Class Incremental Learning with Self-Supervised Pre-Training and
Prototype Learning
- URL: http://arxiv.org/abs/2308.02346v1
- Date: Fri, 4 Aug 2023 14:20:42 GMT
- Title: Class Incremental Learning with Self-Supervised Pre-Training and
Prototype Learning
- Authors: Wenzhuo Liu, Xinjian Wu, Fei Zhu, Mingming Yu, Chuang Wang, Cheng-Lin
Liu
- Abstract summary: We analyze the causes of catastrophic forgetting in class incremental learning.
We propose a two-stage learning framework with a fixed encoder and an incrementally updated prototype classifier.
Our method does not rely on preserved samples of old classes, is thus a non-exemplar based CIL method.
- Score: 21.901331484173944
- License: http://arxiv.org/licenses/nonexclusive-distrib/1.0/
- Abstract: Deep Neural Network (DNN) has achieved great success on datasets of closed
class set. However, new classes, like new categories of social media topics,
are continuously added to the real world, making it necessary to incrementally
learn. This is hard for DNN because it tends to focus on fitting to new classes
while ignoring old classes, a phenomenon known as catastrophic forgetting.
State-of-the-art methods rely on knowledge distillation and data replay
techniques but still have limitations. In this work, we analyze the causes of
catastrophic forgetting in class incremental learning, which owes to three
factors: representation drift, representation confusion, and classifier
distortion. Based on this view, we propose a two-stage learning framework with
a fixed encoder and an incrementally updated prototype classifier. The encoder
is trained with self-supervised learning to generate a feature space with high
intrinsic dimensionality, thus improving its transferability and generality.

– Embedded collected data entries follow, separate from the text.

import Mathlib
import HarnessLib
import Summits.HubbardSuperconductivity.HubbardSuperconductivity.Theorems.KLProgrammeKLRegimeFramePosKernelL1
import Summits.HubbardSuperconductivity.HubbardSuperconductivity.Theorems.KLProgrammeKLRegimeSplitPredicates

/-!
# K3 ENGINE child (stmt-HubbardSuperconductivity-19855), stub `stub_engine_scale0`, input (O-θ): the intrinsic `ℓ¹` size
# `κ_K(L) = Σ_z ‖Ǩ_L(z)‖` of an ADMISSIBLE frame is `O(|U|)` — uniformly in the number of scales `N`, in `β` and in `L`

Cell gate-hubbard-kl, seat p3 (g6).  Both scale-`0` clauses that run on the determinant-bounded step — (E1-v4)₀
(`klAnisoLegKernelNorm_zero_le_of_gridStep(_l1)`, k3c2-p1) and the values clause (`norm_klPairAmplitude_zero_sub_le_of_gridStep`, p3 g6) —
read the degree-`2` pinned size of the grid counterterm `(β/N)·κ_K`, `κ_K ≥ Σ_z ‖framePosKernel L K z‖`, LINEARLY in their bound; to
compare with the package tolerances (`CE²·Klam·|U|`, resp. `O(U²)` after the factor `θ = O(U)`) one needs `κ_K = O(|U|)` for EVERY
`U ∈ (0, U₀]` at fixed regime constant `c`.  The frame class `FrameOK R U N μ K` writes `K = Σ_{n ≤ N} Kp n` with
`‖Dʲ(Kp n)‖ ≤ Gfr j · uPow j U · 4^{(j-2)n}`; a GLOBAL second-derivative bound `‖D²K‖ ≤ (N+1)·Gfr2·U²` is of order `c` (`N ≍ c/(U² ln 4)`
scales), not `U` (`…EngineFramePosKernelBound.sum_norm_framePosKernel_le_of_frameOK`, k3c2-p1: `… + (π²/4)·Gfr2·U²·(N+1)`).  Here the
bound is taken PIECE BY PIECE with k3c2-p3's intrinsic `√(A·D)`-law (`TorusFourierL2.sum_norm_framePosKernel_le_of_bounds`, p483373:
`Σ_z ‖Ǩ_L(z)‖ ≤ 256·√(24π²·A·D + 64·A²)` from `|K| ≤ A`, `‖D²K‖ ≤ D`), which IS scale-aware: piece `n` has `A_n = Gfr0·|U|·16^{-n}`,
`D_n = Gfr2·U²`, so `√(A_n D_n) ∝ |U|^{3/2}·4^{-n}` and `A_n ∝ |U|·16^{-n}` are summable over `n`:

* `framePosKernel_eq_sum_of_eval` — `Ǩ_L` is additive along any finite decomposition of `K.eval` (it reads `K` only through `K.eval` at the
  lattice momenta); `sum_norm_framePosKernel_le_of_eval`;
* `abs_frameShift_le_of_iteratedFDeriv_zero`, `norm_iteratedFDeriv_two_frameShift_le` — `frameShift A = −evalM A`;
* `sum_norm_framePosKernel_piece_le` — piece `n` of an admissible frame: `Σ_z ‖Ǩ_{Kp n}(z)‖ ≤ 256·(√(24π²(Gfr0+1)(Gfr2+1))·|U|√|U|·4^{-n} + 8(Gfr0+1)|U|·16^{-n})`
  (the `+1`'s make the `√(A·D)` data strictly positive for `U ≠ 0` without a sign hypothesis on `R`);
* **`sum_norm_framePosKernel_le_of_frameOK_pieces`** — `Σ_z ‖Ǩ_L(z)‖ ≤ 256·((4/3)·√(24π²(Gfr0+1)(Gfr2+1))·|U|√|U| + (16/15)·8·(Gfr0+1)·|U|)`
  for every admissible frame, every `N`, every `L` (`R.WF`, `U ≠ 0`);
* `sum_norm_framePosKernel_le_linear_of_frameOK` — for `|U| ≤ 1`: `≤ 256·((4/3)·√(24π²(Gfr0+1)(Gfr2+1)) + (128/15)·(Gfr0+1))·|U|`.

Everything is proved; no definitions, no named facts, no sorry.  bears_on: R2d via K3 → ENGINE 19855 `stub_engine_scale0` ((E1-v4)₀ and
the values clause, input (O-θ)).
-/

noncomputable section

namespace Summit.HubbardSuperconductivity.HubbardSuperconductivity.Theorems.EngineV8

set_option linter.dupNamespace false -- summit = problem name (single-conjunct summit), D-0017

open Real Finset Literature.MathematicalPhysics.QuantumLattice Literature.Probability.LatticeModels
open Summit.HubbardSuperconductivity.HubbardSuperconductivity.Theorems.KLRegimeSplit
open Summit.HubbardSuperconductivity.HubbardSuperconductivity.Theorems.DispersionFlow
open Summit.HubbardSuperconductivity.HubbardSuperconductivity.Theorems.TorusFourierL2
open scoped ComplexConjugate

/-! ## §1 `Ǩ_L` is additive along a decomposition of `K.eval` -/

section Additive

variable {L : ℕ} [NeZero L]

/-- **`Ǩ_L` reads `K` only through `K.eval` at the lattice momenta, linearly**: if `K.eval = Σ_{n ∈ s} (Kp n).eval` pointwise, then
`framePosKernel L K z = Σ_{n ∈ s} framePosKernel L (Kp n) z`. -/
theorem framePosKernel_eq_sum_of_eval (K : TrigPolyC4v) (s : Finset ℕ) (Kp : ℕ → TrigPolyC4v)
    (h : ∀ p : Fin 2 → ℝ, K.eval p = ∑ n ∈ s, (Kp n).eval p) (z : TorusSite 2 L) :
    framePosKernel L K z = ∑ n ∈ s, framePosKernel L (Kp n) z := by
  simp only [framePosKernel]
  rw [← mul_sum, sum_comm]
  congr 1
  refine sum_congr rfl fun q _ => ?_
  rw [h, Complex.ofReal_sum, sum_mul]

/-- Hence `Σ_z ‖Ǩ_L(z)‖ ≤ Σ_{n ∈ s} Σ_z ‖(Kp n)ˇ_L(z)‖`. -/
theorem sum_norm_framePosKernel_le_of_eval (K : TrigPolyC4v) (s : Finset ℕ) (Kp : ℕ → TrigPolyC4v)
    (h : ∀ p : Fin 2 → ℝ, K.eval p = ∑ n ∈ s, (Kp n).eval p) :
    ∑ z : TorusSite 2 L, ‖framePosKernel L K z‖ ≤ ∑ n ∈ s, ∑ z : TorusSite 2 L, ‖framePosKernel L (Kp n) z‖ := by
  rw [sum_comm]
  exact sum_le_sum fun z _ => by rw [framePosKernel_eq_sum_of_eval K s Kp h z]; exact norm_sum_le _ _

end Additive

/-! ## §2 `frameShift A = −evalM A`: the hypotheses of the intrinsic bound from `iteratedFDeriv` data of `evalM` -/

/-- `frameShift A = −evalM A` as functions on `Momentum`. -/
theorem frameShift_eq_neg_evalM (A : TrigPolyC4v) : frameShift A = -evalM A := by
  funext q
  rfl

/-- `|frameShift A x| ≤ B` from the order-`0` clause `‖iteratedFDeriv ℝ 0 (evalM A) q‖ ≤ B`. -/
theorem abs_frameShift_le_of_iteratedFDeriv_zero (A : TrigPolyC4v) {B : ℝ} (h : ∀ q, ‖iteratedFDeriv ℝ 0 (evalM A) q‖ ≤ B)
    (x : Momentum) : |frameShift A x| ≤ B := by
  have hx := h x
  rw [norm_iteratedFDeriv_zero, Real.norm_eq_abs] at hx
  rw [frameShift_eq_neg_evalM, Pi.neg_apply, abs_neg]
  exact hx

/-- `‖D²(frameShift A) x‖ ≤ B` from the order-`2` clause `‖iteratedFDeriv ℝ 2 (evalM A) q‖ ≤ B`. -/
theorem norm_iteratedFDeriv_two_frameShift_le (A : TrigPolyC4v) {B : ℝ} (h : ∀ q, ‖iteratedFDeriv ℝ 2 (evalM A) q‖ ≤ B)
    (x : Momentum) : ‖iteratedFDeriv ℝ 2 (frameShift A) x‖ ≤ B := by
  rw [frameShift_eq_neg_evalM, iteratedFDeriv_neg_apply, norm_neg]
  exact h x

/-! ## §3 One frame piece -/

/-- `√(a + b) ≤ √a + √b` for `a, b ≥ 0`. -/
private theorem sqrt_add_le_sqrt_add_sqrt {a b : ℝ} (ha : 0 ≤ a) (hb : 0 ≤ b) :
    Real.sqrt (a + b) ≤ Real.sqrt a + Real.sqrt b := by
  rw [Real.sqrt_le_left (by positivity)]
  nlinarith [Real.sq_sqrt ha, Real.sq_sqrt hb, Real.sqrt_nonneg a, Real.sqrt_nonneg b]

/-- `4^{(0-2)·n} = (1/16)^n` (the order-`0` weight of `FrameOK`). -/
theorem four_zpow_zero_sub_two_mul (n : ℕ) : (4 : ℝ) ^ ((((0 : ℕ) : ℤ) - 2) * (n : ℤ)) = (1 / 16 : ℝ) ^ n := by
  rw [Nat.cast_zero, zero_sub, zpow_mul, show (4 : ℝ) ^ (-2 : ℤ) = 1 / 16 by norm_num, zpow_natCast]

/-- `4^{(2-2)·n} = 1` (the order-`2` weight of `FrameOK`). -/
theorem four_zpow_two_sub_two_mul (n : ℕ) : (4 : ℝ) ^ ((((2 : ℕ) : ℤ) - 2) * (n : ℤ)) = 1 := by
  rw [Nat.cast_ofNat, sub_self, zero_mul, zpow_zero]

/-- `√((1/16)^n) = (1/4)^n`. -/
theorem sqrt_one_div_sixteen_pow (n : ℕ) : Real.sqrt ((1 / 16 : ℝ) ^ n) = (1 / 4 : ℝ) ^ n := by
  rw [show (1 / 16 : ℝ) ^ n = ((1 / 4 : ℝ) ^ n) ^ 2 by rw [← pow_mul, mul_comm, pow_mul]; norm_num,
    Real.sqrt_sq (by positivity)]

/-- **One frame piece**: if `‖D⁰A‖ ≤ Gfr0·|U|·4^{-2n}` and `‖D²A‖ ≤ Gfr2·U²` everywhere (`Gfr0, Gfr2 ≥ 0`, `U ≠ 0`), then
`Σ_z ‖Ǎ_L(z)‖ ≤ 256·(√(24π²(Gfr0+1)(Gfr2+1))·|U|√|U|·4^{-n} + 8·(Gfr0+1)·|U|·16^{-n})` — the intrinsic `√(A·D)` law with the piece's own data. -/
theorem sum_norm_framePosKernel_piece_le {L : ℕ} [NeZero L] (A : TrigPolyC4v) {G0 G2 U : ℝ} (hG0 : 0 ≤ G0) (hG2 : 0 ≤ G2) (hU : U ≠ 0)
    (n : ℕ) (h0 : ∀ q, ‖iteratedFDeriv ℝ 0 (evalM A) q‖ ≤ G0 * |U| * (1 / 16 : ℝ) ^ n)
    (h2 : ∀ q, ‖iteratedFDeriv ℝ 2 (evalM A) q‖ ≤ G2 * U ^ 2) :
    ∑ z : TorusSite 2 L, ‖framePosKernel L A z‖ ≤
      256 * (Real.sqrt (24 * π ^ 2 * (G0 + 1) * (G2 + 1)) * (|U| * Real.sqrt |U|) * (1 / 4 : ℝ) ^ n +
        8 * (G0 + 1) * |U| * (1 / 16 : ℝ) ^ n) := by
  have hUa : 0 < |U| := abs_pos.2 hU
  have hU2 : 0 < U ^ 2 := by positivity
  -- strictly positive data dominating the piece's
  set Ap : ℝ := (G0 + 1) * |U| * (1 / 16 : ℝ) ^ n with hAp
  set Dp : ℝ := (G2 + 1) * U ^ 2 with hDp
  have hAp0 : 0 < Ap := by positivity
  have hDp0 : 0 < Dp := by positivity
  have h0' : ∀ x, |frameShift A x| ≤ Ap := fun x =>
    (abs_frameShift_le_of_iteratedFDeriv_zero A h0 x).trans (by
      rw [hAp]; exact mul_le_mul_of_nonneg_right (mul_le_mul_of_nonneg_right (by linarith) hUa.le) (by positivity))
  have h2' : ∀ x, ‖iteratedFDeriv ℝ 2 (frameShift A) x‖ ≤ Dp := fun x =>
    (norm_iteratedFDeriv_two_frameShift_le A h2 x).trans (by rw [hDp]; exact mul_le_mul_of_nonneg_right (by linarith) hU2.le)
  refine (sum_norm_framePosKernel_le_of_bounds (L := L) A hAp0 hDp0 h0' h2').trans ?_
  refine mul_le_mul_of_nonneg_left ?_ (by norm_num)
  -- `√(24π² Ap Dp + 64 Ap²) ≤ √(24π² Ap Dp) + 8 Ap`
  have hsplit := sqrt_add_le_sqrt_add_sqrt (a := 24 * π ^ 2 * Ap * Dp) (b := 64 * Ap ^ 2) (by positivity) (by positivity)
  refine hsplit.trans (le_of_eq ?_)
  have h64 : Real.sqrt (64 * Ap ^ 2) = 8 * Ap := by
    rw [show (64 : ℝ) * Ap ^ 2 = (8 * Ap) ^ 2 by ring, Real.sqrt_sq (by positivity)]
  have hAD : 24 * π ^ 2 * Ap * Dp = (24 * π ^ 2 * (G0 + 1) * (G2 + 1)) * (|U| ^ 2 * |U|) * (1 / 16 : ℝ) ^ n := by
    rw [hAp, hDp, ← sq_abs U]; ring
  have hsq : Real.sqrt (24 * π ^ 2 * Ap * Dp) =
      Real.sqrt (24 * π ^ 2 * (G0 + 1) * (G2 + 1)) * (|U| * Real.sqrt |U|) * (1 / 4 : ℝ) ^ n := by
    have hX : 0 ≤ 24 * π ^ 2 * (G0 + 1) * (G2 + 1) := by positivity
    have hXU : 0 ≤ 24 * π ^ 2 * (G0 + 1) * (G2 + 1) * (|U| ^ 2 * |U|) := by positivity
    rw [hAD, Real.sqrt_mul hXU ((1 / 16 : ℝ) ^ n), Real.sqrt_mul hX (|U| ^ 2 * |U|), Real.sqrt_mul (sq_nonneg |U|) |U|,
      Real.sqrt_sq hUa.le, sqrt_one_div_sixteen_pow]
  rw [hsq, h64, hAp]
  ring

/-! ## §4 The admissible frame: sum over the pieces -/

/-- **The intrinsic `ℓ¹` size of an admissible frame's position kernel is `O(|U|)`**: for `FrameOK R U N μ K` (`R.WF`, `U ≠ 0`) and every `L`,
`Σ_z ‖Ǩ_L(z)‖ ≤ 256·((4/3)·√(24π²(Gfr0+1)(Gfr2+1))·|U|√|U| + (16/15)·8·(Gfr0+1)·|U|)` — uniformly in the number of pieces `N + 1`
(piece `n` costs `∝ 4^{-n}` and `∝ 16^{-n}`). -/
theorem sum_norm_framePosKernel_le_of_frameOK_pieces {L : ℕ} [NeZero L] {R : RenConsts} (hR : R.WF) {U : ℝ} (hU : U ≠ 0) {N : ℕ}
    {μ : ℝ} {K : TrigPolyC4v} (hK : FrameOK R U N μ K) :
    ∑ z : TorusSite 2 L, ‖framePosKernel L K z‖ ≤
      256 * ((4 / 3) * (Real.sqrt (24 * π ^ 2 * (R.Gfr 0 + 1) * (R.Gfr 2 + 1)) * (|U| * Real.sqrt |U|)) +
        (16 / 15) * (8 * (R.Gfr 0 + 1) * |U|)) := by
  obtain ⟨-, Kp, heval, hpieces⟩ := hK
  have hG : ∀ j, 0 ≤ R.Gfr j := hR.2.2
  -- piece by piece
  have hpiece : ∀ n ∈ range (N + 1), ∑ z : TorusSite 2 L, ‖framePosKernel L (Kp n) z‖ ≤
      256 * (Real.sqrt (24 * π ^ 2 * (R.Gfr 0 + 1) * (R.Gfr 2 + 1)) * (|U| * Real.sqrt |U|) * (1 / 4 : ℝ) ^ n +
        8 * (R.Gfr 0 + 1) * |U| * (1 / 16 : ℝ) ^ n) := by
    intro n hn
    have hnN : n ≤ N := Nat.lt_succ_iff.1 (mem_range.1 hn)
    refine sum_norm_framePosKernel_piece_le (Kp n) (hG 0) (hG 2) hU n (fun q => ?_) (fun q => ?_)
    · have h := hpieces n hnN 0 (by norm_num) q
      rwa [four_zpow_zero_sub_two_mul, uPow, if_pos rfl] at h
    · have h := hpieces n hnN 2 (by norm_num) q
      rwa [four_zpow_two_sub_two_mul, mul_one, uPow, if_neg (by norm_num)] at h
  refine (sum_norm_framePosKernel_le_of_eval K (range (N + 1)) Kp heval).trans ((sum_le_sum hpiece).trans ?_)
  -- the two geometric sums
  have hq : ∑ n ∈ range (N + 1), (1 / 4 : ℝ) ^ n ≤ 4 / 3 := by
    have h := geom_sum_Ico_le_of_lt_one (m := 0) (n := N + 1) (x := (1 / 4 : ℝ)) (by norm_num) (by norm_num)
    rw [← Finset.range_eq_Ico, pow_zero] at h
    exact h.trans (by norm_num)
  have hs : ∑ n ∈ range (N + 1), (1 / 16 : ℝ) ^ n ≤ 16 / 15 := by
    have h := geom_sum_Ico_le_of_lt_one (m := 0) (n := N + 1) (x := (1 / 16 : ℝ)) (by norm_num) (by norm_num)
    rw [← Finset.range_eq_Ico, pow_zero] at h
    exact h.trans (by norm_num)
  have hC1 : 0 ≤ Real.sqrt (24 * π ^ 2 * (R.Gfr 0 + 1) * (R.Gfr 2 + 1)) * (|U| * Real.sqrt |U|) := by positivity
  have hC2 : 0 ≤ 8 * (R.Gfr 0 + 1) * |U| := by have := hG 0; positivity
  rw [← mul_sum]
  refine mul_le_mul_of_nonneg_left ?_ (by norm_num)
  rw [sum_add_distrib, ← mul_sum, ← mul_sum]
  calc _ ≤ Real.sqrt (24 * π ^ 2 * (R.Gfr 0 + 1) * (R.Gfr 2 + 1)) * (|U| * Real.sqrt |U|) * (4 / 3) +
        8 * (R.Gfr 0 + 1) * |U| * (16 / 15) :=
        add_le_add (mul_le_mul_of_nonneg_left hq hC1) (mul_le_mul_of_nonneg_left hs hC2)
    _ = _ := by ring

/-- **Linear form for `|U| ≤ 1`**: `Σ_z ‖Ǩ_L(z)‖ ≤ 256·((4/3)·√(24π²(Gfr0+1)(Gfr2+1)) + (128/15)·(Gfr0+1))·|U|` — the degree-`2` size of the
grid counterterm is `(β/N)` times an `O(|U|)` constant of the package `R` alone, for every admissible frame and every number of scales. -/
theorem sum_norm_framePosKernel_le_linear_of_frameOK {L : ℕ} [NeZero L] {R : RenConsts} (hR : R.WF) {U : ℝ} (hU : U ≠ 0)
    (hU1 : |U| ≤ 1) {N : ℕ} {μ : ℝ} {K : TrigPolyC4v} (hK : FrameOK R U N μ K) :
    ∑ z : TorusSite 2 L, ‖framePosKernel L K z‖ ≤
      256 * ((4 / 3) * Real.sqrt (24 * π ^ 2 * (R.Gfr 0 + 1) * (R.Gfr 2 + 1)) + (128 / 15) * (R.Gfr 0 + 1)) * |U| := by
  have hG : ∀ j, 0 ≤ R.Gfr j := hR.2.2
  refine (sum_norm_framePosKernel_le_of_frameOK_pieces hR hU hK).trans ?_
  have hsU : Real.sqrt |U| ≤ 1 := by rw [Real.sqrt_le_one]; exact hU1
  have h1 : |U| * Real.sqrt |U| ≤ |U| := by
    have := mul_le_mul_of_nonneg_left hsU (abs_nonneg U); rwa [mul_one] at this
  have hS : 0 ≤ Real.sqrt (24 * π ^ 2 * (R.Gfr 0 + 1) * (R.Gfr 2 + 1)) := Real.sqrt_nonneg _
  have hG0 : 0 ≤ R.Gfr 0 + 1 := by have := hG 0; linarith
  nlinarith [mul_le_mul_of_nonneg_left h1 hS, abs_nonneg U]

end Summit.HubbardSuperconductivity.HubbardSuperconductivity.Theorems.EngineV8

end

The classifier incrementally learns new prototypes while retaining the
prototypes of previously learned data, which is crucial in preserving the
decision boundary.Our method does not rely on preserved samples of old classes,
is thus a non-exemplar based CIL method. Experiments on public datasets show
that our method can significantly outperform state-of-the-art exemplar-based
methods when they reserved 5 examplers per class, under the incremental setting
of 10 phases, by 18.24% on CIFAR-100 and 9.37% on ImageNet100.